If the fields are strong enough, all of the ionized plasma electrons can be removed from the center of the wake: this is known as the "blowout regime". Although the particles are not moving very quickly during this period, macroscopically it appears that a "bubble" of charge is moving through the plasma at close to the speed of light. The bubble is the region cleared of electrons that is thus positively charged, followed by the region where the electrons fall back into the center and is thus negatively charged. This leads to a small area of very strong potential gradient following the laser pulse.
In the linear regime, plasma electrons aren't completely removed from the center of the wake. In this case, the linear plasma wave equation can be applied. However, the wake appears very similar to the blowout regime, and the physics of acceleration is the same.
It is this "wakefield" that is used for particle acceleration. A particle injected into the plasma near the high-density area will experience an acceleration toward (or away) from it, an acceleration that continues as the wakefield travels through the column, until the particle eventually reaches the speed of the wakefield. Even higher energies can be reached by injecting the particle to travel across the face of the wakefield, much like a surfer can travel at speeds much higher than the wave they surf on by traveling across it. Accelerators designed to take advantage of this technique have been referred to colloquially as "surfatrons".
Laser-solid target based ion acceleration has become an active area of research, especially since the discovery of Target Normal Sheath Acceleration. This new scheme offers further improvements in hadrontherapy, fusion fast ignition and sources for fundamental research. Nonetheless, the maximum energies achieved so far with this scheme are in the order of 100 MeV energies.

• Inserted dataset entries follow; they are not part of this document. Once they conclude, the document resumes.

import Summits.QuantumFields.YangMills.Theorems.ColdStartUniversalityLatticeLangevinWilsonSemigroupPoincareSmoothing
import HarnessLib

/-!
# Route `ColdStartUniversality` (fixed-cut-off `L²(μ_{β'})` package): `L²` DECAY AT RATE `λ` BOUNDS EVERY INTEGRATED
# AUTOCORRELATION BY `Var/λ` — the converse half of «`sup_G τ_int(G) = 1/gap`»

Helper file (seat `ym-line-csu-p1`, g17; `--supports stmt-QuantumFields-27363`).  Companion of `…WilsonAutocorrelationToGap` (which proves
«uniform `τ_int` bound `A` ⇒ `L²` rate `1/A`»).  Here the easy direction, stated for an ARBITRARY rate `λ > 0` taken as a hypothesis (g16's
`integral_autocorrelation_le` has it for the Doeblin rate of `wilson_spectralGap` only):

* `integral_mul_transition_le_exp_of_decay` — decay `∫ (κ_tG − μG)² dμ ≤ e^{−2λt} Var_μ(G)` (all continuous `G`, all `t`) gives, for the
  stationary autocorrelation function at real lattice time `u ≥ 0`, `⟨G₀, κ_u G₀⟩_μ ≤ e^{−λu} Var_μ(G)` (`⟨G₀, κ_{2s}G₀⟩ = ‖κ_sG₀‖²`).
* ★ `autocorrelation_integral_le_of_integral_sq_transition_sub_le_exp` — hence `∫₀^{T'} ⟨G₀, κ_t G₀⟩_μ dt ≤ λ⁻¹ Var_μ(G)` for every
  `T' ≥ 0`: the hypothesis shape of `semigroupPoincare_of_autocorrelation_integral_le` with `A = 1/λ`.  Together: at fixed cut-off the best
  uniform `τ_int` bound and the best `L²` rate are reciprocal, kernel-checked without spectral theory.

THEOREMS ONLY, no definition, no sorry.  HONEST FRAMING: RECORD-rung R3 plumbing at FIXED cut-off; nothing K-uniform is proved; no crux,
rung or summit statement is proved; the Yang–Mills mass gap is NOT proved.
-/

set_option autoImplicit false

noncomputable section

namespace Summit.QuantumFields.YangMills.Theorems.ColdStartUniversality

open MeasureTheory ProbabilityTheory Filter Set Topology
open scoped BigOperators NNReal ENNReal
open Literature.Probability.Process Literature.MathematicalPhysics.QuantumFieldTheory
open Literature.MathematicalPhysics.QuantumLattice (fundamentalRep fundamentalLatticeRep continuous_fundamentalRep)

variable {L : ℕ} [NeZero L]

/-- **Decay of variances ⇒ decay of autocorrelations**: if `∫ (κ_tH − μH)² dμ ≤ e^{−2λt} Var_μ(H)` for all continuous `H` and all `t`, then
for continuous `G` and real `u ≥ 0`, `∫ (G − μG)(κ_u G − μG) dμ ≤ e^{−λu} Var_μ(G)` (`= ‖κ_{u/2}(G − μG)‖²`, `integral_mul_transition_self_eq_sq`).
[cite: BakryGentilLedoux2014, Thm 4.2.5] -/
theorem integral_mul_transition_le_exp_of_decay (L : ℕ) [NeZero L] (β' : ℝ)
    (κ : ℝ≥0 → Kernel (GaugeConfig 3 L (Matrix.specialUnitaryGroup (Fin 2) ℂ))
      (GaugeConfig 3 L (Matrix.specialUnitaryGroup (Fin 2) ℂ))) [∀ t, IsMarkovKernel (κ t)]
    (hreal : ∀ (t : ℝ≥0) (x : GaugeConfig 3 L (Matrix.specialUnitaryGroup (Fin 2) ℂ))
        (Ω : Type) [MeasurableSpace Ω] (P : Measure Ω) [IsProbabilityMeasure P]
        (W : ℝ≥0 → Ω → (Edge 3 L × NoiseIdx 2 → ℝ)) (hW : IsFlatBrownian W P)
        (U : ℝ≥0 → Ω → GaugeConfig 3 L (Matrix.specialUnitaryGroup (Fin 2) ℂ)),
        (∀ ω, U 0 ω = x) →
        (latticeLangevinDynamics (fundamentalLatticeRep 2) β').IsSolution (fundamentalRep (Fin 2))
          hW.natFiltration P W U →
        κ t x = P.map (U t))
    {lam : ℝ}
    (hdecay : ∀ H : GaugeConfig 3 L (Matrix.specialUnitaryGroup (Fin 2) ℂ) → ℝ, Continuous H → ∀ t : ℝ≥0,
      ∫ x, ((∫ y, H y ∂(κ t x)) - ∫ z, H z ∂(wilsonMeasure (d := 3) (L := L) (fundamentalRep (Fin 2)) β')) ^ 2
          ∂(wilsonMeasure (d := 3) (L := L) (fundamentalRep (Fin 2)) β') ≤
        Real.exp (-2 * lam * t) *
          ∫ x, (H x - ∫ z, H z ∂(wilsonMeasure (d := 3) (L := L) (fundamentalRep (Fin 2)) β')) ^ 2
            ∂(wilsonMeasure (d := 3) (L := L) (fundamentalRep (Fin 2)) β'))
    {G : GaugeConfig 3 L (Matrix.specialUnitaryGroup (Fin 2) ℂ) → ℝ} (hG : Continuous G) {u : ℝ} (hu : 0 ≤ u) :
    ∫ x, (G x - ∫ z, G z ∂(wilsonMeasure (d := 3) (L := L) (fundamentalRep (Fin 2)) β')) *
        ((∫ y, G y ∂(κ u.toNNReal x)) - ∫ z, G z ∂(wilsonMeasure (d := 3) (L := L) (fundamentalRep (Fin 2)) β'))
        ∂(wilsonMeasure (d := 3) (L := L) (fundamentalRep (Fin 2)) β') ≤
      Real.exp (-lam * u) *
        ∫ x, (G x - ∫ z, G z ∂(wilsonMeasure (d := 3) (L := L) (fundamentalRep (Fin 2)) β')) ^ 2
          ∂(wilsonMeasure (d := 3) (L := L) (fundamentalRep (Fin 2)) β') := by
  classical
  haveI := secondCountableTopology_su2
  haveI := borelSpace_config L
  set μ : Measure (GaugeConfig 3 L (Matrix.specialUnitaryGroup (Fin 2) ℂ)) :=
    wilsonMeasure (d := 3) (L := L) (fundamentalRep (Fin 2)) β' with hμ
  haveI : IsProbabilityMeasure μ :=
    isProbabilityMeasure_wilsonMeasure (d := 3) (L := L) (fundamentalRep (Fin 2)) (continuous_fundamentalRep (Fin 2)) β'
  set m : ℝ := ∫ z, G z ∂μ with hm
  set G₀ : GaugeConfig 3 L (Matrix.specialUnitaryGroup (Fin 2) ℂ) → ℝ := fun x => G x - m with hG₀
  have hG₀c : Continuous G₀ := hG.sub continuous_const
  obtain ⟨M, hM0, hM⟩ := exists_abs_le_of_continuous hG
  have hGi : ∀ (ν : Measure (GaugeConfig 3 L (Matrix.specialUnitaryGroup (Fin 2) ℂ))) [IsProbabilityMeasure ν],
      Integrable G ν := fun ν _ =>
    Integrable.of_bound hG.aestronglyMeasurable M (Eventually.of_forall fun z => by rw [Real.norm_eq_abs]; exact hM z)
  have hκG₀ : ∀ (v : ℝ≥0) x, ∫ y, G₀ y ∂(κ v x) = (∫ y, G y ∂(κ v x)) - m := by
    intro v x
    simp only [hG₀]
    rw [integral_sub (hGi _) (integrable_const m), integral_const, probReal_univ, one_smul]
  -- `u = s + s` with `s = u/2`
  set s : ℝ≥0 := (u / 2).toNNReal with hs
  have hus : u.toNNReal = s + s := by
    rw [hs, ← Real.toNNReal_add (by linarith) (by linarith), add_halves]
  have hsR : (s : ℝ) = u / 2 := by rw [hs, Real.coe_toNNReal _ (by linarith)]
  -- `∫ G₀ κ_{s+s} G₀ = ∫ (κ_s G − m)² ≤ e^{−2λs} Var = e^{−λu} Var`
  have e1 : ∫ x, (G x - m) * ((∫ y, G y ∂(κ u.toNNReal x)) - m) ∂μ = ∫ x, G₀ x * (∫ y, G₀ y ∂(κ (s + s) x)) ∂μ := by
    rw [hus]
    refine integral_congr_ae (Eventually.of_forall fun x => ?_)
    beta_reduce
    rw [hκG₀ (s + s) x]
  have e2 : ∫ x, G₀ x * (∫ y, G₀ y ∂(κ (s + s) x)) ∂μ = ∫ x, ((∫ y, G y ∂(κ s x)) - m) ^ 2 ∂μ := by
    rw [integral_mul_transition_self_eq_sq L β' κ hreal s hG₀c]
    exact integral_congr_ae (Eventually.of_forall fun x => by simp only [hκG₀ s x])
  have e3 : Real.exp (-2 * lam * (s : ℝ)) = Real.exp (-lam * u) := by
    congr 1; rw [hsR]; ring
  have h := hdecay G hG s
  rw [e3] at h
  rw [e1, e2]
  exact h

/-- ★ **Decay at rate `λ > 0` ⇒ every integrated autocorrelation is at most `Var/λ`**: for continuous `G` and every horizon `T' ≥ 0`,
`∫₀^{T'} ⟨G₀, κ_t G₀⟩_μ dt ≤ λ⁻¹ Var_μ(G)` (`∫₀^{T'} e^{−λt} dt ≤ 1/λ`).  This is the hypothesis of
`semigroupPoincare_of_autocorrelation_integral_le` with `A = λ⁻¹`: at fixed cut-off «best uniform `τ_int` bound» = «1/(best `L²` rate)».
[cite: BakryGentilLedoux2014, §4.2 (Poincaré constant as relaxation time)] -/
theorem autocorrelation_integral_le_of_integral_sq_transition_sub_le_exp (L : ℕ) [NeZero L] (β' : ℝ)
    (κ : ℝ≥0 → Kernel (GaugeConfig 3 L (Matrix.specialUnitaryGroup (Fin 2) ℂ))
      (GaugeConfig 3 L (Matrix.specialUnitaryGroup (Fin 2) ℂ))) [∀ t, IsMarkovKernel (κ t)]
    (hreal : ∀ (t : ℝ≥0) (x : GaugeConfig 3 L (Matrix.specialUnitaryGroup (Fin 2) ℂ))
        (Ω : Type) [MeasurableSpace Ω] (P : Measure Ω) [IsProbabilityMeasure P]
        (W : ℝ≥0 → Ω → (Edge 3 L × NoiseIdx 2 → ℝ)) (hW : IsFlatBrownian W P)
        (U : ℝ≥0 → Ω → GaugeConfig 3 L (Matrix.specialUnitaryGroup (Fin 2) ℂ)),
        (∀ ω, U 0 ω = x) →
        (latticeLangevinDynamics (fundamentalLatticeRep 2) β').IsSolution (fundamentalRep (Fin 2))
          hW.natFiltration P W U →
        κ t x = P.map (U t))
    {lam : ℝ} (hlam : 0 < lam)
    (hdecay : ∀ H : GaugeConfig 3 L (Matrix.specialUnitaryGroup (Fin 2) ℂ) → ℝ, Continuous H → ∀ t : ℝ≥0,
      ∫ x, ((∫ y, H y ∂(κ t x)) - ∫ z, H z ∂(wilsonMeasure (d := 3) (L := L) (fundamentalRep (Fin 2)) β')) ^ 2
          ∂(wilsonMeasure (d := 3) (L := L) (fundamentalRep (Fin 2)) β') ≤
        Real.exp (-2 * lam * t) *
          ∫ x, (H x - ∫ z, H z ∂(wilsonMeasure (d := 3) (L := L) (fundamentalRep (Fin 2)) β')) ^ 2
            ∂(wilsonMeasure (d := 3) (L := L) (fundamentalRep (Fin 2)) β'))
    {G : GaugeConfig 3 L (Matrix.specialUnitaryGroup (Fin 2) ℂ) → ℝ} (hG : Continuous G) {T' : ℝ} (hT' : 0 ≤ T') :
    ∫ t in (0 : ℝ)..T', ∫ x, (G x - ∫ z, G z ∂(wilsonMeasure (d := 3) (L := L) (fundamentalRep (Fin 2)) β')) *
        ((∫ y, G y ∂(κ t.toNNReal x)) - ∫ z, G z ∂(wilsonMeasure (d := 3) (L := L) (fundamentalRep (Fin 2)) β'))
        ∂(wilsonMeasure (d := 3) (L := L) (fundamentalRep (Fin 2)) β') ≤
      lam⁻¹ * ∫ x, (G x - ∫ z, G z ∂(wilsonMeasure (d := 3) (L := L) (fundamentalRep (Fin 2)) β')) ^ 2
        ∂(wilsonMeasure (d := 3) (L := L) (fundamentalRep (Fin 2)) β') := by
  classical
  haveI := secondCountableTopology_su2
  haveI := borelSpace_config L
  set μ : Measure (GaugeConfig 3 L (Matrix.specialUnitaryGroup (Fin 2) ℂ)) :=
    wilsonMeasure (d := 3) (L := L) (fundamentalRep (Fin 2)) β' with hμ
  haveI : IsProbabilityMeasure μ :=
    isProbabilityMeasure_wilsonMeasure (d := 3) (L := L) (fundamentalRep (Fin 2)) (continuous_fundamentalRep (Fin 2)) β'
  set m : ℝ := ∫ z, G z ∂μ with hm
  set Vr : ℝ := ∫ x, (G x - m) ^ 2 ∂μ with hVr
  have hVr0 : 0 ≤ Vr := integral_nonneg fun x => sq_nonneg _
  -- the integrand is continuous in `t`
  set φ : ℝ → ℝ := fun t => ∫ x, (G x - m) * ((∫ y, G y ∂(κ t.toNNReal x)) - m) ∂μ with hφ
  have hGm : Continuous fun x => G x - m := hG.sub continuous_const
  have hφc : Continuous φ := by
    have hact := continuous_transitionKernel_action (L := L) β' κ hreal hG
    have hunc : Continuous (Function.uncurry fun (t : ℝ) (x : GaugeConfig 3 L (Matrix.specialUnitaryGroup (Fin 2) ℂ)) =>
        (G x - m) * ((∫ y, G y ∂(κ t.toNNReal x)) - m)) :=
      (hGm.comp continuous_snd).mul
        ((hact.comp ((continuous_real_toNNReal.comp continuous_fst).prodMk continuous_snd)).sub continuous_const)
    have h := continuous_parametric_integral_of_continuous (μ := μ) hunc isCompact_univ
    simpa only [Measure.restrict_univ] using h
  -- pointwise bound on `[0, T']`
  have hpt : ∀ t ∈ Icc (0 : ℝ) T', φ t ≤ Real.exp (-lam * t) * Vr := fun t ht =>
    integral_mul_transition_le_exp_of_decay L β' κ hreal hdecay hG ht.1
  -- integrate the exponential
  have hexpc : Continuous fun t : ℝ => Real.exp (-lam * t) * Vr := by fun_prop
  have hI : ∫ t in (0 : ℝ)..T', Real.exp (-lam * t) * Vr = (1 - Real.exp (-lam * T')) / lam * Vr := by
    have hderiv : ∀ t ∈ Set.uIcc (0 : ℝ) T',
        HasDerivAt (fun t : ℝ => -(Real.exp (-lam * t)) / lam * Vr) (Real.exp (-lam * t) * Vr) t := by
      intro t _
      have h1 : HasDerivAt (fun t : ℝ => -lam * t) (-lam) t := by
        simpa using (hasDerivAt_id t).const_mul (-lam)
      have h2 : HasDerivAt (fun t : ℝ => Real.exp (-lam * t)) (Real.exp (-lam * t) * (-lam)) t := h1.exp
      have h3 := ((h2.neg).div_const lam).mul_const Vr
      have e : -(Real.exp (-lam * t) * -lam) / lam * Vr = Real.exp (-lam * t) * Vr := by
        field_simp
      rw [e] at h3
      exact h3
    rw [intervalIntegral.integral_eq_sub_of_hasDerivAt hderiv (hexpc.intervalIntegrable _ _)]
    simp only [mul_zero, Real.exp_zero]
    field_simp
    ring
  have hmono : ∫ t in (0 : ℝ)..T', φ t ≤ ∫ t in (0 : ℝ)..T', Real.exp (-lam * t) * Vr :=
    intervalIntegral.integral_mono_on hT' (hφc.intervalIntegrable _ _) (hexpc.intervalIntegrable _ _) hpt
  have hlast : (1 - Real.exp (-lam * T')) / lam * Vr ≤ lam⁻¹ * Vr := by
    rw [div_eq_mul_inv]
    have : (1 - Real.exp (-lam * T')) * lam⁻¹ ≤ 1 * lam⁻¹ :=
      mul_le_mul_of_nonneg_right (by linarith [Real.exp_pos (-lam * T')]) (inv_nonneg.2 hlam.le)
    nlinarith [this, hVr0]
  calc ∫ t in (0 : ℝ)..T', φ t ≤ ∫ t in (0 : ℝ)..T', Real.exp (-lam * t) * Vr := hmono
    _ = (1 - Real.exp (-lam * T')) / lam * Vr := hI
    _ ≤ lam⁻¹ * Vr := hlast

end Summit.QuantumFields.YangMills.Theorems.ColdStartUniversality

end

The main laser-solid acceleration scheme is Target Normal Sheath Acceleration, TNSA as it is usually referred as. TNSA like other laser based acceleration techniques is not capable of directly accelerating the ions. Instead it is a multi-step process consisting of several stages each with its associated difficulty to model mathematically. For this reason, so far there exists no perfect theoretical model capable of producing quantitative predictions for the TNSA mechanism. Particle-in-Cell simulations are usually employed to efficiently achieve predictions.
The scheme employs a solid target that interacts firstly with the laser prepulse, this ionises the target turning it into a plasma and causing a pre-expansion of the target front. Which produces an underdense plasma region at the front of the target, the so-called preplasma. Once the main laser pulse arrives at the target front it will then propagate through this underdense region and be reflected from the front surface of the target propagating back through the preplasma. Throughout this process the laser has heated up the electrons in the underdense region and accelerated them via stochastic heating.
This heating process is incredibly important, producing a high temperature electron populations is key for the next steps of the process. The importance of the preplasma in the electron heating process has recently been studied both theoretically and experimentally showing how longer preplasmas lead to stronger electron heating and an enhancement in TNSA. The hot electrons propagate through the solid target and exit it through the rear end. In doing so, the electrons produce an incredibly strong electric field, in the order of TV/m, through charge separation. This electric field, also referred to as the sheath field due to its resemblance with the shape of a sheath from a sword, is responsible for the acceleration of the ions. On the rear face of the target there is a small layer of contaminants (usually light hydrocarbons and water vapor).